**Work instruction:** From the records below, transcribe only the lines running from the one with "(∀ R : ℝ, 0 < R → ∀ᵐ" through the one with "obtain ⟨hW3, l, hl, -, hconv⟩ := hW". Keep both of those end lines.

**Data in this exercise:**
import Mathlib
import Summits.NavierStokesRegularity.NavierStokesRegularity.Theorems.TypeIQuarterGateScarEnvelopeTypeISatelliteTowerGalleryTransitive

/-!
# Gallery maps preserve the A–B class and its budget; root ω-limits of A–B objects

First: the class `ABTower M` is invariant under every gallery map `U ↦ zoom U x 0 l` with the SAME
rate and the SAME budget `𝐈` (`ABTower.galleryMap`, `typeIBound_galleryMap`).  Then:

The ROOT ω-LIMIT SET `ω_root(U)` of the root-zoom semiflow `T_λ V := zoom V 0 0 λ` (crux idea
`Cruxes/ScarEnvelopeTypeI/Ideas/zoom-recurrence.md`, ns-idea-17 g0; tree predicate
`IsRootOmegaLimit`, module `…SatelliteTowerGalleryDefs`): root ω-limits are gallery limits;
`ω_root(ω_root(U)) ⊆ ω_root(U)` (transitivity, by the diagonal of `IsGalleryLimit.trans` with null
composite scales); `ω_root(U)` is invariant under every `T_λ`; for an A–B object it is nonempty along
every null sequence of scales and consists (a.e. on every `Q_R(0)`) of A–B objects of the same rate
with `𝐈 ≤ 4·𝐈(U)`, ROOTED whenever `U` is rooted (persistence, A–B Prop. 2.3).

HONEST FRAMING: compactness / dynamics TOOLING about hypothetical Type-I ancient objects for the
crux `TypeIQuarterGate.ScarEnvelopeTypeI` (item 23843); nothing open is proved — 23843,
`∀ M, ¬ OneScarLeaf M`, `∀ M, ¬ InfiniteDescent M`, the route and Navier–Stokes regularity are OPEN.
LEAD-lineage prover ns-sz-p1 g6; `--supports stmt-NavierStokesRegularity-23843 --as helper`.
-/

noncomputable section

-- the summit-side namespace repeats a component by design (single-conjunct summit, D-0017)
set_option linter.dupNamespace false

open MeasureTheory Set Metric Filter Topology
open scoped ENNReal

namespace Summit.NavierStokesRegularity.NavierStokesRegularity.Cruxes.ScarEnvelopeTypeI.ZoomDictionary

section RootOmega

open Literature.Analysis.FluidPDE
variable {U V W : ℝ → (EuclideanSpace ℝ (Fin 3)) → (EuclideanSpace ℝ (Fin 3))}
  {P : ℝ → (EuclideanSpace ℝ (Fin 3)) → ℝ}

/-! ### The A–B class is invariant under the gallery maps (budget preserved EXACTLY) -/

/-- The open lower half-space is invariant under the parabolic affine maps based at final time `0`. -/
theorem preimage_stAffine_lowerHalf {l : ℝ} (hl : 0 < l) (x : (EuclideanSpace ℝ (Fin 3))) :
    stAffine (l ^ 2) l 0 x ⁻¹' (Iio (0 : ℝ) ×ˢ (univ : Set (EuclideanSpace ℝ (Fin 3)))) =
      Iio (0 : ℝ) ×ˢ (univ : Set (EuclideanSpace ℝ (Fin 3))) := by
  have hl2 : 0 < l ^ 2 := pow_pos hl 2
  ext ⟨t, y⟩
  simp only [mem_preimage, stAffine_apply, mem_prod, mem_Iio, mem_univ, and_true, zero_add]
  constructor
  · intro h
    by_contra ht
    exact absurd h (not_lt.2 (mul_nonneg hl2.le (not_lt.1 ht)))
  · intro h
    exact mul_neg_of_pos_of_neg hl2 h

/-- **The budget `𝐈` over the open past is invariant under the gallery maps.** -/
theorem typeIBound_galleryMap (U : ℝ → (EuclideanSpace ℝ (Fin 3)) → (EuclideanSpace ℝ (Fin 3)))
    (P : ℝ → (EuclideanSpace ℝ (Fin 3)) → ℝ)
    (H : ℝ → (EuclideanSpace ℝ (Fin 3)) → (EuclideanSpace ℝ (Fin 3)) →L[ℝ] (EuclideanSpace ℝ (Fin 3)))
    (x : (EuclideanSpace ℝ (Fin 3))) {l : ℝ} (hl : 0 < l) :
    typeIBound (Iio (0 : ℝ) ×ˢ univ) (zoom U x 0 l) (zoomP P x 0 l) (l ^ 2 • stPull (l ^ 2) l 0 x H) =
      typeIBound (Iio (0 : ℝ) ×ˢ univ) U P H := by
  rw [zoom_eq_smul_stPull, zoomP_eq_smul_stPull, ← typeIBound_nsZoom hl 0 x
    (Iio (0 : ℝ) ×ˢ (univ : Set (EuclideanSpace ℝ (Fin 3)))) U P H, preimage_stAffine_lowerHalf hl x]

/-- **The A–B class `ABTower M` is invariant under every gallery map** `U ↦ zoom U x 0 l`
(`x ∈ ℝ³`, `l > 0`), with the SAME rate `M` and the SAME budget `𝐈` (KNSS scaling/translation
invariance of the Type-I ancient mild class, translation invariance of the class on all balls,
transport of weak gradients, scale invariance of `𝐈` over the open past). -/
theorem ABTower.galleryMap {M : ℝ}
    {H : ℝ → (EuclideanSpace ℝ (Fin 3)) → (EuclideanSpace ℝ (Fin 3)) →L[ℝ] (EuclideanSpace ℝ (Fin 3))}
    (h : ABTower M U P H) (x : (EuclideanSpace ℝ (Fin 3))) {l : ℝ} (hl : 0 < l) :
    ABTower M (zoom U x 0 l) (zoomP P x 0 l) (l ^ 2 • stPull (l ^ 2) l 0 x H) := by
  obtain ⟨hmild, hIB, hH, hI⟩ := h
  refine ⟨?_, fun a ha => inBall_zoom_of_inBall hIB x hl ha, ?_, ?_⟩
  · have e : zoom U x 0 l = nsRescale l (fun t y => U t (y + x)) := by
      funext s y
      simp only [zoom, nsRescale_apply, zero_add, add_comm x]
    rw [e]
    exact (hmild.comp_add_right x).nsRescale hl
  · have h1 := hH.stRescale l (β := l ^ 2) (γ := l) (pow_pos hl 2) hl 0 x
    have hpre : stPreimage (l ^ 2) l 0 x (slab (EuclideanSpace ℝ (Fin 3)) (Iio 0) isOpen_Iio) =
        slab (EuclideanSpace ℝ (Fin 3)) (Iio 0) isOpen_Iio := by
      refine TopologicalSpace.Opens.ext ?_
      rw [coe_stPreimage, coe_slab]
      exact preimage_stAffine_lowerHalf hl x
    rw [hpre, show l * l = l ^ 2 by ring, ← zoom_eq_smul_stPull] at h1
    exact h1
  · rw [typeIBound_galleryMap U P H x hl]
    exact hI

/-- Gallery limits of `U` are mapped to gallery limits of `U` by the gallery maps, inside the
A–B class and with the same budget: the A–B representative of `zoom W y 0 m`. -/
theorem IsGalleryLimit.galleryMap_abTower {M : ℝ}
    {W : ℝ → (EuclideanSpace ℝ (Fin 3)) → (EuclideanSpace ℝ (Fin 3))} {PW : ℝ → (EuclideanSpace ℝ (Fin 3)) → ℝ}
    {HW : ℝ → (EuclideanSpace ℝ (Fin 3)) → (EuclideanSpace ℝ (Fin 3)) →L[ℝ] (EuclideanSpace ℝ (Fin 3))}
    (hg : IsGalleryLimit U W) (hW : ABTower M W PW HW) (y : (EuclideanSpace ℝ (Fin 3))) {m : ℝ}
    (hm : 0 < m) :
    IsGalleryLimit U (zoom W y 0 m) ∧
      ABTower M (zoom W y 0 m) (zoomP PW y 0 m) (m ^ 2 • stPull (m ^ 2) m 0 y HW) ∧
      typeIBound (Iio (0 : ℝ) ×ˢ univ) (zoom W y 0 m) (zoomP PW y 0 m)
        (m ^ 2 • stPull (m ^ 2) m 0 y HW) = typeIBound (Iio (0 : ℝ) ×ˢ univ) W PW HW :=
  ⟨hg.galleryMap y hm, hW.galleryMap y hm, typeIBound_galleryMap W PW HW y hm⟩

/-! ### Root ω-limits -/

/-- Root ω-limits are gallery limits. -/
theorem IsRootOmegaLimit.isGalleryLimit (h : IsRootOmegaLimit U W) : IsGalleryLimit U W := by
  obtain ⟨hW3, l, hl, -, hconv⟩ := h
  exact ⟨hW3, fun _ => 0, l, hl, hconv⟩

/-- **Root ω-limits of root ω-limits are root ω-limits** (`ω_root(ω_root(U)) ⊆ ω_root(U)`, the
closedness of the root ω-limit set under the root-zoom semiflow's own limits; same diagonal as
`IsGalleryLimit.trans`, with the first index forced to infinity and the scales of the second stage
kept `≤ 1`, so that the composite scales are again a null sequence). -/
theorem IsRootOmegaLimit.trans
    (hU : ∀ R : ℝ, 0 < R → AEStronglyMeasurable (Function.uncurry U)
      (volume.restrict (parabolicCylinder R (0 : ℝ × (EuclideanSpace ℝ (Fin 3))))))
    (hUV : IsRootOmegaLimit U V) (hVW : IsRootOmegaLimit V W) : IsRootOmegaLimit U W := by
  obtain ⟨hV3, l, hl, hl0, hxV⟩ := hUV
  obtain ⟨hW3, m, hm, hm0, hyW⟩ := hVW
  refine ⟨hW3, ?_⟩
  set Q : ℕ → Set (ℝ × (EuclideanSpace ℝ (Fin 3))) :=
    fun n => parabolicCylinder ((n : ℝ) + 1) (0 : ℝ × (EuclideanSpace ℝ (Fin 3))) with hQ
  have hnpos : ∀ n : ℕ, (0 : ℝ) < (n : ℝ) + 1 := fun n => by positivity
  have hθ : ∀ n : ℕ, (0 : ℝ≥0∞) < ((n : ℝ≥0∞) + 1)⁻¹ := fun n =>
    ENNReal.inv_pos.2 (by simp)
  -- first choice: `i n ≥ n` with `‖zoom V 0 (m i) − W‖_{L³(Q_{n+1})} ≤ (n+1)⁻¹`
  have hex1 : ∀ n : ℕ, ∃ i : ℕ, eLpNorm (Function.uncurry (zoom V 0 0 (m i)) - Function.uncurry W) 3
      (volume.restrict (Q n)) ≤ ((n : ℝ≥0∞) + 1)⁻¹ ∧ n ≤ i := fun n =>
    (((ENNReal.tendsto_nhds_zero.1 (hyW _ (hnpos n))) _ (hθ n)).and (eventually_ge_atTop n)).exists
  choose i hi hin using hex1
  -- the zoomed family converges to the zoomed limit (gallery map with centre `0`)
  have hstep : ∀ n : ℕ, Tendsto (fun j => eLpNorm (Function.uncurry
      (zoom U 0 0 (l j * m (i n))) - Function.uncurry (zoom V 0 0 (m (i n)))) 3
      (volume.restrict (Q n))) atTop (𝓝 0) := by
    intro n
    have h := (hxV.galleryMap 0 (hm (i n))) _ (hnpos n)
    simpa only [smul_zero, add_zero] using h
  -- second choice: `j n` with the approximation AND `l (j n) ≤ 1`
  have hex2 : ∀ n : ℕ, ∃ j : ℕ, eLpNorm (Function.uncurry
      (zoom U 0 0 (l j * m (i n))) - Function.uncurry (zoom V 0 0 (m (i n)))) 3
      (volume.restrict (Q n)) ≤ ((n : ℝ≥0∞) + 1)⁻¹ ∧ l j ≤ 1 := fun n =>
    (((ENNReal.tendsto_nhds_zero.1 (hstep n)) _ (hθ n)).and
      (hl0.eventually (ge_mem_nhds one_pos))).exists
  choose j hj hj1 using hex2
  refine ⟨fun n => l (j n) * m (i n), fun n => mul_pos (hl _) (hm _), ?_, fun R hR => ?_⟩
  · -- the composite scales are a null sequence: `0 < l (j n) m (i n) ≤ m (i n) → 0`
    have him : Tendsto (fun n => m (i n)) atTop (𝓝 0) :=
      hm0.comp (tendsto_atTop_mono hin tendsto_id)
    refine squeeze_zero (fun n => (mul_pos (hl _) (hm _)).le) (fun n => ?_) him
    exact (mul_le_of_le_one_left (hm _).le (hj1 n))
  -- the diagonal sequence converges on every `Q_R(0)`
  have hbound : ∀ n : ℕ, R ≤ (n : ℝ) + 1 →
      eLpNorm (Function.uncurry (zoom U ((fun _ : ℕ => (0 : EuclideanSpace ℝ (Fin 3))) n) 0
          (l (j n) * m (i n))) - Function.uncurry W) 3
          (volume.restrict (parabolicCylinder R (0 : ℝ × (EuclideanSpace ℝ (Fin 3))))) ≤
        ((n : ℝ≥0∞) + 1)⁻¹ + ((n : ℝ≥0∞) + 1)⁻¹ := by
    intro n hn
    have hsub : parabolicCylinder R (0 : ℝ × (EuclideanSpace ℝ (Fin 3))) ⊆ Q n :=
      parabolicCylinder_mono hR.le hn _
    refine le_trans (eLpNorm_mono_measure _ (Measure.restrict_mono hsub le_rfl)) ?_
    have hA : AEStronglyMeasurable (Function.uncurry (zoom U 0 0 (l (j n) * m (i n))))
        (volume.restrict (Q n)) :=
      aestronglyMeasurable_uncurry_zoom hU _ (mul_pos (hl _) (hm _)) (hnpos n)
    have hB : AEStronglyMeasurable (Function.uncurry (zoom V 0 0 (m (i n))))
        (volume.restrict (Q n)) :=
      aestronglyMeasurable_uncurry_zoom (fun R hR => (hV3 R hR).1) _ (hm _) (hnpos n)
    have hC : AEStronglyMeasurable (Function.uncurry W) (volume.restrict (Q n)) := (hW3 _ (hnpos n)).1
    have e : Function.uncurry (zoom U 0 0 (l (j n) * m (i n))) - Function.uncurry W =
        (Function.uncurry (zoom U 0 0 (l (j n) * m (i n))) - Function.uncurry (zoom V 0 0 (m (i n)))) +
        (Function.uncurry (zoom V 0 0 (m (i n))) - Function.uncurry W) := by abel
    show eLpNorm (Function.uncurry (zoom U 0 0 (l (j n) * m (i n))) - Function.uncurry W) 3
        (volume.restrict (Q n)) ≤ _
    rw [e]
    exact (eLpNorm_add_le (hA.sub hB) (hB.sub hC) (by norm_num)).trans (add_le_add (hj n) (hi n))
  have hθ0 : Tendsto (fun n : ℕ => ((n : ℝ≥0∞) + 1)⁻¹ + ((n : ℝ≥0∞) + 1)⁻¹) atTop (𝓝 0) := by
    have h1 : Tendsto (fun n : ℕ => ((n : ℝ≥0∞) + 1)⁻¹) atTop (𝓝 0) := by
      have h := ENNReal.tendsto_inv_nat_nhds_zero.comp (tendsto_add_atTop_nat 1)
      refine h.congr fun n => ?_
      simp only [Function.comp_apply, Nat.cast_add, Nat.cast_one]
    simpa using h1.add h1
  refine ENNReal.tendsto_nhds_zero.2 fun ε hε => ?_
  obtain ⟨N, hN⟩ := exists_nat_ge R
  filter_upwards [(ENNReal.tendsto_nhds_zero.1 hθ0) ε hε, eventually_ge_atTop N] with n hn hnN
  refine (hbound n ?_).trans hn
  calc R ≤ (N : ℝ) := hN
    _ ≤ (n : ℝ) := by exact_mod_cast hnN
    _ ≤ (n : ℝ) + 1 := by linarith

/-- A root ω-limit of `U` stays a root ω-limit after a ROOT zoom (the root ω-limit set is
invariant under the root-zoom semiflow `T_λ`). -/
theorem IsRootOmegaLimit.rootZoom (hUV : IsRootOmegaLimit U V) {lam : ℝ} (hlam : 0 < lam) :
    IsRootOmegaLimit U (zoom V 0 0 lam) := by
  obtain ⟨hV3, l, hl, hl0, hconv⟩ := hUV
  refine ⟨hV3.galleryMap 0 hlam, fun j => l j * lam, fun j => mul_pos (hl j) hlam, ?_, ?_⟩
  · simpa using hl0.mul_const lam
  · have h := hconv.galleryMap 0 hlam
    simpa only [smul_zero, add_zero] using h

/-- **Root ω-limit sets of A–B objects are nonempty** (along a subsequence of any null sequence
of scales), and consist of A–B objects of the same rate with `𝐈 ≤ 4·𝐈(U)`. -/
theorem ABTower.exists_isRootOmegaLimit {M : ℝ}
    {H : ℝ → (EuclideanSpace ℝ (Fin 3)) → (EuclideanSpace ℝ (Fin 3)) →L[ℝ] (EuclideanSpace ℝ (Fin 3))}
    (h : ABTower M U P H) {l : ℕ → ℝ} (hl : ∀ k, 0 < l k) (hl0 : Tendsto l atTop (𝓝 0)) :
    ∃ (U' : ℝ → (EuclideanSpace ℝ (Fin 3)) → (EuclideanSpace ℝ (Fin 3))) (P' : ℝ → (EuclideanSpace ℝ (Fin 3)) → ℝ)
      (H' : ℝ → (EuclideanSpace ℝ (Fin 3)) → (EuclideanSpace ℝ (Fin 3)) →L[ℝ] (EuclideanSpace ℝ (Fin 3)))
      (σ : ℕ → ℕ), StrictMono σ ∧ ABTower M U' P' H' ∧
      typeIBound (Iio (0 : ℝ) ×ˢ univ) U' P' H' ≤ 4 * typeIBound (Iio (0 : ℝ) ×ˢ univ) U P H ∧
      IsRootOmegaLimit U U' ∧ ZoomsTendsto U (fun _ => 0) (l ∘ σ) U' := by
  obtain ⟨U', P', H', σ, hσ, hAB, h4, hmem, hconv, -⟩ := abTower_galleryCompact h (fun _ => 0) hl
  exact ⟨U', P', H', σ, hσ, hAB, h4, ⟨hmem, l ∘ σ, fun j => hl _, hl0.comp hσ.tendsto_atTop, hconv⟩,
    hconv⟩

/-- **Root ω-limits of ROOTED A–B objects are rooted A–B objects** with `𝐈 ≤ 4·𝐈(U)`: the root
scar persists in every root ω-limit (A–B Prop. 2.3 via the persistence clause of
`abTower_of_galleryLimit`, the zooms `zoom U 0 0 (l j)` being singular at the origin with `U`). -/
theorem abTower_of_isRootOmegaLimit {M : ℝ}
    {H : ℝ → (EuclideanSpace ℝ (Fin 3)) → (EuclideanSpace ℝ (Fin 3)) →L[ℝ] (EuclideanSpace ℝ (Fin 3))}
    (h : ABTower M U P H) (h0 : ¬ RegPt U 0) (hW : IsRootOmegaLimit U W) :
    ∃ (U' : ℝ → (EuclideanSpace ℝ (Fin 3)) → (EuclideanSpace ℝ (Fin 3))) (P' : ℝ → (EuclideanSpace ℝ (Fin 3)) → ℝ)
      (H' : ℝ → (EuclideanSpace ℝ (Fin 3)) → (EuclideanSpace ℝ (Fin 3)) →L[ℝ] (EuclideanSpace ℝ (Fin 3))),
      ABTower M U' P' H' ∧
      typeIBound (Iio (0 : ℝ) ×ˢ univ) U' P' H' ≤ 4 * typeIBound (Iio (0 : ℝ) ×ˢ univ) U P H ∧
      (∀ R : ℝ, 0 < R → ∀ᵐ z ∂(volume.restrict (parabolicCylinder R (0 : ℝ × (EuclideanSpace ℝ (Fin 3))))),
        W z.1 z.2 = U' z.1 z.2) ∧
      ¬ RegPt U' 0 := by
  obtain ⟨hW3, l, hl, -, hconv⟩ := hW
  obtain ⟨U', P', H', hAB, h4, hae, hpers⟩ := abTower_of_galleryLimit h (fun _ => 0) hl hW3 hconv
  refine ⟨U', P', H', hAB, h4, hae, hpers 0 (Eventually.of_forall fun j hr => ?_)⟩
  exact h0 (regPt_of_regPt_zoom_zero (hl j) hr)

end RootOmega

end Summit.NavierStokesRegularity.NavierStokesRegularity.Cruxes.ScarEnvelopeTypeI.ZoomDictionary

**Answer for this exercise:**
      (∀ R : ℝ, 0 < R → ∀ᵐ z ∂(volume.restrict (parabolicCylinder R (0 : ℝ × (EuclideanSpace ℝ (Fin 3))))),
        W z.1 z.2 = U' z.1 z.2) ∧
      ¬ RegPt U' 0 := by
  obtain ⟨hW3, l, hl, -, hconv⟩ := hW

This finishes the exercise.